[Saved entries]
▬▬▬▬▬▬▬▬▬▬

import Mathlib
import Summits.Ventures.PercRepro2.PMK5Deg3Kernel
import Summits.Ventures.PercRepro2.PMK5Deg3LitsOA1U
import Summits.Ventures.PercRepro2.PMK5Deg3CertsOA1U1
import Summits.Ventures.PercRepro2.PMK5Deg3CertsOA1U2
import Summits.Ventures.PercRepro2.PMK5Deg3CertsOA1U3
import Summits.Ventures.PercRepro2.PMK5Deg3CertsOA1U4
import Summits.Ventures.PercRepro2.Deg3Conn
import Summits.Ventures.PercRepro2.Deg3Typed

/-!
# THEOREM 28 ON THE TRIPLE `(o, a₁, u)`: ROW 2′TRI AND (HCOV) ON `K₅ + {a₃o, a₃a₁, a₃u}` FOR EVERY WEIGHT VECTOR
(blind cell PercRepro2, mine-2 g27)

The sixteen slice certificates `cert_oa1u` and the certified literals `litOK_oa1u`, read through the slice
decomposition and the digit bridge by `Deg3Typed.HCov_deg3`.  Standard axioms only.
-/

namespace Summit.Ventures.PercRepro2

namespace Deg3

/-- **All sixteen slice certificates of the triple `(0, 1, 3)`.** -/
theorem cert_oa1u : Cert Loa1u := by
  intro j₁ j₂
  fin_cases j₁ <;> fin_cases j₂
  · exact certS_oa1u_00
  · exact certS_oa1u_01
  · exact certS_oa1u_02
  · exact certS_oa1u_03
  · exact certS_oa1u_10
  · exact certS_oa1u_11
  · exact certS_oa1u_12
  · exact certS_oa1u_13
  · exact certS_oa1u_20
  · exact certS_oa1u_21
  · exact certS_oa1u_22
  · exact certS_oa1u_23
  · exact certS_oa1u_30
  · exact certS_oa1u_31
  · exact certS_oa1u_32
  · exact certS_oa1u_33

variable {R : Type*} [Field R] [LinearOrder R] [IsStrictOrderedRing R]

/-- **Row 2′TRI on `K₅ + {a₃o, a₃a₁, a₃u}`**: every weight-free typed count of `K₃` is nonnegative. -/
theorem typedBases_oa1u : CovForm.TypedBases (R := R) (ends13 0 1 3) 0 1 2 5 4 :=
  typedBases 0 1 3 litOK_oa1u cert_oa1u

/-- **THEOREM 28 on the triple `(0, 1, 3)`: (HCOV) on `K₅ + {a₃o, a₃a₁, a₃u}` for every weight vector** (missing edges
at weight `0`). -/
theorem HCov_deg3_oa1u (p : Fin 13 → R) (hp : IsProbVec p) : CovForm.HCov p (ends13 0 1 3) 0 1 2 5 4 :=
  HCov_deg3 0 1 3 litOK_oa1u cert_oa1u p hp

end Deg3

end Summit.Ventures.PercRepro2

▬▬▬▬▬▬▬▬▬▬

■ **Assignment**
Here the answer is the exact run of lines above, from the line with "slice certificates of" down to the last, and nothing else.

■ **Result of this exercise**
/-- **All sixteen slice certificates of the triple `(0, 1, 3)`.** -/
theorem cert_oa1u : Cert Loa1u := by
  intro j₁ j₂
  fin_cases j₁ <;> fin_cases j₂
  · exact certS_oa1u_00
  · exact certS_oa1u_01
  · exact certS_oa1u_02
  · exact certS_oa1u_03
  · exact certS_oa1u_10
  · exact certS_oa1u_11
  · exact certS_oa1u_12
  · exact certS_oa1u_13
  · exact certS_oa1u_20
  · exact certS_oa1u_21
  · exact certS_oa1u_22
  · exact certS_oa1u_23
  · exact certS_oa1u_30
  · exact certS_oa1u_31
  · exact certS_oa1u_32
  · exact certS_oa1u_33

variable {R : Type*} [Field R] [LinearOrder R] [IsStrictOrderedRing R]

/-- **Row 2′TRI on `K₅ + {a₃o, a₃a₁, a₃u}`**: every weight-free typed count of `K₃` is nonnegative. -/
theorem typedBases_oa1u : CovForm.TypedBases (R := R) (ends13 0 1 3) 0 1 2 5 4 :=
  typedBases 0 1 3 litOK_oa1u cert_oa1u

/-- **THEOREM 28 on the triple `(0, 1, 3)`: (HCOV) on `K₅ + {a₃o, a₃a₁, a₃u}` for every weight vector** (missing edges
at weight `0`). -/
theorem HCov_deg3_oa1u (p : Fin 13 → R) (hp : IsProbVec p) : CovForm.HCov p (ends13 0 1 3) 0 1 2 5 4 :=
  HCov_deg3 0 1 3 litOK_oa1u cert_oa1u p hp

end Deg3

end Summit.Ventures.PercRepro2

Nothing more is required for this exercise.